Учитывая вышеизложенное, целью нашего исследования явилась разработка и обоснование возможности использования новой среды накопления для повышения эффективности выделения сальмонелл, в том числе и некультивируемых форм, из водных объектов различной степени бактериального загрязнения.
Для достижения цели были поставлены следующие задачи:
1. В экспериментальных условиях подобрать минеральный состав новой среды, факторы роста, ингибирующие вещества для конкурирующих видов микроорганизмов, рН.
2. В экспериментальных условиях проверить способность новой питательной
среды к возможности размножения в ней сальмонелл и торможению роста сопутствующей микробиоты. Сравнить новую среду с наиболее используемыми в настоящее время средами.
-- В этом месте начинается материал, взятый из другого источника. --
import Summits.ResolutionOfSingularities.ResolutionOfSingularities.Theorems.PurelyInseparableDim4JointForestRootWaiting
import Summits.ResolutionOfSingularities.ResolutionOfSingularities.Theorems.PurelyInseparableDim4JointWaitingToyComputations
import HarnessLib

/-!
# Purely inseparable four-folds: the v3-lite TOY CERTIFIED — two INTERSECTING root surfaces, one blown up, the other
# WAITING, then its strict transform blown up (brick S3 (c) «joint point∘coordinate chains», part 39 = instance inst₁₁;
# cell `res-dim4-pi`)

[OURS · counted 0] (D-0157 DOOR 2; desk WORD #66 (4)(c), #74 (g), #99 (d); frame `PIDim4.TerminationImpliesOrderReduction`,
S3 (c) v3-lite, memo `S3c-V3-DESIGN.md` Addendum 2; host item stmt-ResolutionOfSingularities-16155, helper). Nothing here
proves resolution of singularities in dimension ≥ 4 / characteristic `p` — NOT here, not anywhere in this programme.

`F = x₁^p x₄ + x₁x₂^{p−1}(x₃^p − 1)` over `K = K̄` of characteristic `p ≥ 3` (variables `x₁…x₄` = `X 0…X 3`). Its order-`p`
locus is the union of the two surfaces `V(z, x₁, x₂)` and `V(z, x₁, x₃ − 1)`, which MEET along a line (part 32a
`roots_F_toy`) — outside the v2 forest (pairwise disjoint members). v3-lite: HOST `(0, S₀ = {x₁, x₂})`, WAITING ENTRY
`(x₂, e₃, T = {x₁, x₃})` (the second surface in host-relative coordinates: `x₃ ↦ x₃ + 1`; `S₀ ∖ {x₂} = {x₁} ⊆ T ∌ x₂`);
blowing up the host kills the `x₁`-chart and leaves in the `x₂`-chart exactly the waiting kid `{y₁ = 0, y₃ = 1}`
(`cases_pair_one_F_toy`), whose state `y₁^p y₄ + y₁y₃^p` (`step_F_waiting_toy`) dies in both charts of the blow-up of
`V(z, y₁, y₃)` (`not_isEquimultiplePoint_T_H_toy`). Three blow-ups... two nodes with centres of positive dimension, no leaves:

* **`exists_isMarkedResolution_inst₁₁`** (`3 ≤ p`) — `(𝔸⁵_K, (z^p + F)·𝒪, [], p)` admits a marked resolution (BGMW
  Def. 3.1.3), by part 38's `exists_isMarkedResolution_joint_forest_root_waiting` with `Pl₀ = ∅`, `Wt = {(x₂, e₃, T)}`,
  `L₀ = ∅`, empty plans below. The FIRST certificate for an INTERSECTING root locus. UNCONDITIONAL.

AI-produced formalisation, weaker than expert review. bears_on: LADDER-RESOLUTION:D157-DOOR2 (res-dim4-pi · S3 (c) joint
v3-lite · toy certificate).
-/

set_option linter.dupNamespace false -- D-0017: single-problem summit path `Summit.<S>.<S>.…` by design

noncomputable section

open MvPolynomial Finset CategoryTheory AlgebraicGeometry Opposite TopologicalSpace

namespace Summit.ResolutionOfSingularities.ResolutionOfSingularities.Theorems.PIDim4

open Literature.AlgebraicGeometry.Resolution
open Literature.AlgebraicGeometry.Resolution.Hauser2010
open Literature.AlgebraicGeometry.Resolution.AffinePointBlowup (P A γ coord Wtop ξ)

namespace Equimultiple

section Instance₁₁

variable {K : Type} [Field K] {p : ℕ} [hp : Fact p.Prime] [CharP K p]

/-- **THE v3-LITE TOY, CERTIFIED** (`p ≥ 3`): `(𝔸⁵_K, (z^p + x₁^p x₄ + x₁x₂^{p−1}(x₃^p − 1))·𝒪, [], p)` admits a marked
resolution — host `V(z, x₁, x₂)` blown up first while `V(z, x₁, x₃ − 1)` waits, then the waiting kid `V(z′, y₁, y₃ − 1)` of
the `x₂`-chart; nothing of order `p` survives. [cite: BierstoneGrigorievMilmanWlodarczyk2011, Def. 3.1.3]
[cite: HauserPerlega2019PRIMS, §2 (permissible centres P = (z, x_i : i ∈ Γ))] [cite: Hauser2010, §F (equiconstant points)] -/
theorem exists_isMarkedResolution_inst₁₁ [IsAlgClosed K] [DecidableEq K] (hp3 : 3 ≤ p) :
    ∃ (X' : Scheme.{0}) (ρ : X' ⟶ P 4 K) (M' : MarkedIdeal X'),
      IsMarkedResolution (⟨hypSheaf p
        (X 0 ^ p * X 3 + X 0 * X 1 ^ (p - 1) * X 2 ^ p - X 0 * X 1 ^ (p - 1) : MvPolynomial (Fin 4) K), [], p⟩ :
        MarkedIdeal (P 4 K)) ρ M' := by
  classical
  set F : MvPolynomial (Fin 4) K := X 0 ^ p * X 3 + X 0 * X 1 ^ (p - 1) * X 2 ^ p - X 0 * X 1 ^ (p - 1) with hFdef
  set s₀ : State K := ⟨F, 0, ∅⟩ with hs₀def
  have hs₀ : s₀ = ⟨deletePthPowers p (PointBlowup.translate (0 : Fin 4 → K) F), 0, ∅⟩ := by
    rw [PointBlowup.translate_zero,
      Literature.Barriers.ResolutionOfSingularities.HauserPerlega.deletePthPowers_eq_self isClean_F_toy]
  -- the waiting entry `(x₂, e₃, T)` and its kid pair
  set wt₀ : Fin 4 × (Fin 4 → K) × Finset (Fin 4) := ((1 : Fin 4), (Pi.single 2 1 : Fin 4 → K), ({0, 2} : Finset (Fin 4)))
    with hwt₀
  set w₁ : State K × Finset (Fin 4) :=
    (CentreBlowup.step p ({0, 1} : Finset (Fin 4)) 1 (Pi.single 2 1 : Fin 4 → K) s₀, ({0, 2} : Finset (Fin 4))) with hw₁
  have hH : (CentreBlowup.step p ({0, 1} : Finset (Fin 4)) 1 (Pi.single 2 1 : Fin 4 → K) s₀).F = X 0 ^ p * X 3 + X 0 * X 2 ^ p := by
    rw [hs₀def, hFdef]; exact step_F_waiting_toy
  -- the rules below: nothing planned, no leaves
  let plan : State K → Finset (Fin 4) → Finset (Fin 4 × (Fin 4 → K) × Finset (Fin 4)) := fun _ _ => ∅
  let leaves : State K → Finset (Fin 4) → Finset (Fin 4 × (Fin 4 → K)) := fun _ _ => ∅
  have hreach : ∀ q : State K × Finset (Fin 4),
      Relation.ReflTransGen (fun q q' : State K × Finset (Fin 4) =>
        ∃ e ∈ plan q.1 q.2, q' = (CentreBlowup.step p q.2 e.1 e.2.1 q.1, e.2.2)) w₁ q → q = w₁ := by
    intro q hq
    induction hq with
    | refl => rfl
    | tail _ hR _ =>
      obtain ⟨e, he, -⟩ := hR
      exact absurd he (Finset.notMem_empty e)
  refine exists_isMarkedResolution_joint_forest_root_waiting (p := p) F F_toy_ne_zero isClean_F_toy plan leaves 0
    ({0, 1} : Finset (Fin 4)) s₀ hs₀ isPermissibleCentre_F_toy ∅ {wt₀} ∅
    (fun e he => absurd he (Finset.notMem_empty e)) (fun e he => absurd he (Finset.notMem_empty e))
    (fun wt hwt => ?_) (fun wt hwt wt' hwt' hne => ?_) (fun e he => absurd he (Finset.notMem_empty e))
    (fun l hl => absurd hl (Finset.notMem_empty l)) (fun j' b' hj' hb' _ heq => ?_) (fun q hq => ?_)
    (fun e he => absurd he (Finset.notMem_empty e)) (fun wt hwt => ?_) (fun b' H => ?_)
  · -- the waiting entry is admissible
    rw [Finset.mem_singleton] at hwt
    subst hwt
    refine ⟨by simp [hwt₀], fun i hi => ?_,
      by show (({0, 1} : Finset (Fin 4)).erase 1) ⊆ ({0, 2} : Finset (Fin 4)); decide,
      by show (1 : Fin 4) ∉ ({0, 2} : Finset (Fin 4)); decide, ?_⟩
    · simp only [Finset.mem_insert, Finset.mem_singleton] at hi
      rcases hi with rfl | rfl <;> simp [hwt₀]
    · change IsPermissibleCentre p ({0, 2} : Finset (Fin 4)) (PointBlowup.translate (Pi.single 2 1 : Fin 4 → K) F)
      rw [hFdef, translate_e₂_F_toy]
      exact isPermissibleCentre_T_F_toy
  · -- one waiting entry only
    rw [Finset.mem_singleton] at hwt hwt'
    exact absurd (hwt.trans hwt'.symm) hne
  · -- the three-way cover over the host: the `x₁`-chart is dead, the `x₂`-chart pairs lie on the waiting kid
    simp only [Finset.mem_insert, Finset.mem_singleton] at hj'
    rcases hj' with rfl | rfl
    · exact absurd heq (not_isEquimultiplePoint_pair_zero_F_toy b' s₀ rfl)
    · obtain ⟨hb0, hb2⟩ := cases_pair_one_F_toy s₀ rfl heq
      refine Or.inr (Or.inl ⟨wt₀, Finset.mem_singleton_self _, rfl, fun i hi => ?_⟩)
      change i ∈ ({0, 2} : Finset (Fin 4)) at hi
      simp only [Finset.mem_insert, Finset.mem_singleton] at hi
      rcases hi with rfl | rfl
      · rw [hb0]; simp [hwt₀]
      · rw [hb2]; simp [hwt₀]
  · -- below the waiting kid: dead (no children, no leaves, no equimultiple pair)
    rcases hq with ⟨e, he, -⟩ | ⟨wt, hwt, hq⟩
    · exact absurd he (Finset.notMem_empty e)
    · rw [Finset.mem_singleton] at hwt
      subst hwt
      have hqw : q = w₁ := hreach q hq
      subst hqw
      refine ⟨fun e he => absurd he (Finset.notMem_empty e), fun e he => absurd he (Finset.notMem_empty e),
        fun l hl => absurd hl (Finset.notMem_empty l), fun j'' b'' hj'' hb'' _ heq => ?_⟩
      exact absurd heq (not_isEquimultiplePoint_T_H_toy hp3 hj'' b'' hb'' _ hH)
  · -- `Acc` below the waiting kid: no move
    exact Acc.intro _ fun q' ⟨e, he, _⟩ => absurd he (Finset.notMem_empty e)
  · -- the root cover: `b₁ = 0` and (`b₂ = 0` — the host — or `b₃ = 1` — the waiting member)
    obtain ⟨hb0, hb⟩ := roots_F_toy b' H
    rcases hb with hb1 | hb2
    · left
      intro i hi
      simp only [Finset.mem_insert, Finset.mem_singleton] at hi
      rcases hi with rfl | rfl
      · rw [hb0]; rfl
      · rw [hb1]; rfl
    · right
      refine ⟨wt₀, Finset.mem_singleton_self _, fun i hi => ?_⟩
      change i ∈ ({0, 2} : Finset (Fin 4)) at hi
      simp only [Finset.mem_insert, Finset.mem_singleton] at hi
      rcases hi with rfl | rfl
      · rw [hb0]; simp [hwt₀]
      · rw [hb2]; simp [hwt₀]

end Instance₁₁

end Equimultiple

end Summit.ResolutionOfSingularities.ResolutionOfSingularities.Theorems.PIDim4

end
Показать возможность применения новой среды накопления для выделения некультивируемых форм сальмонелл из водных объектов.
Разработать методические приемы, позволяющие проводить исследования на наличие сальмонелл с высокой степенью достоверности результата.
В полевых условиях с использованием новой питательной среды и разработанными методическими приемами провести исследования проб воды взятых, в биотопах с различной степенью биологического загрязнения, в сравнении со средами общепринятыми в практике здравоохранения.
' Научная новизна
Разработана новая жидкая среда накопления для выделения сальмонелл из водных объектов, превосходящая по чувствительности и эффективности накопления аналоги, используемые в настоящее время в практике здравоохранения РФ. Защищена патентом № 2006115322/13 от 11. 04.2007 г.
Показана эффективность применения новой среды для реверсии некультивируемых форм сальмонелл, что позволяет повысить достоверность оценки загрязнения сальмонеллами водных объектов.
Научно-практическая значимость
Материалы диссертации использованы при подготовке аналитической справки «Об экологическом мониторинге за санитарно-показательными, потенциально патогенными и патогенными микроорганизмами в водных объектах Юга Российской Федерации» (письмо
9 Федеральной службы Роспотребнадзора № 0100/2723.05-26 от 14.04,2005 г о возможности
использования документа Федеральной службой в практической работе).
Материалы диссертации использованы при подготовке аналитической справки «О степени загрязнения водных объектов Юга России патогенными, потенциально-патогенными и санитарно-показательными микроорганизмами» (письмо Управления Федеральной службы Роспотребнадзора по Ростовской области № 07-64/12357 от 10.11.2006 г об использовании документа для формирования Федерального информационного фонда социально-гигиенического мониторинга).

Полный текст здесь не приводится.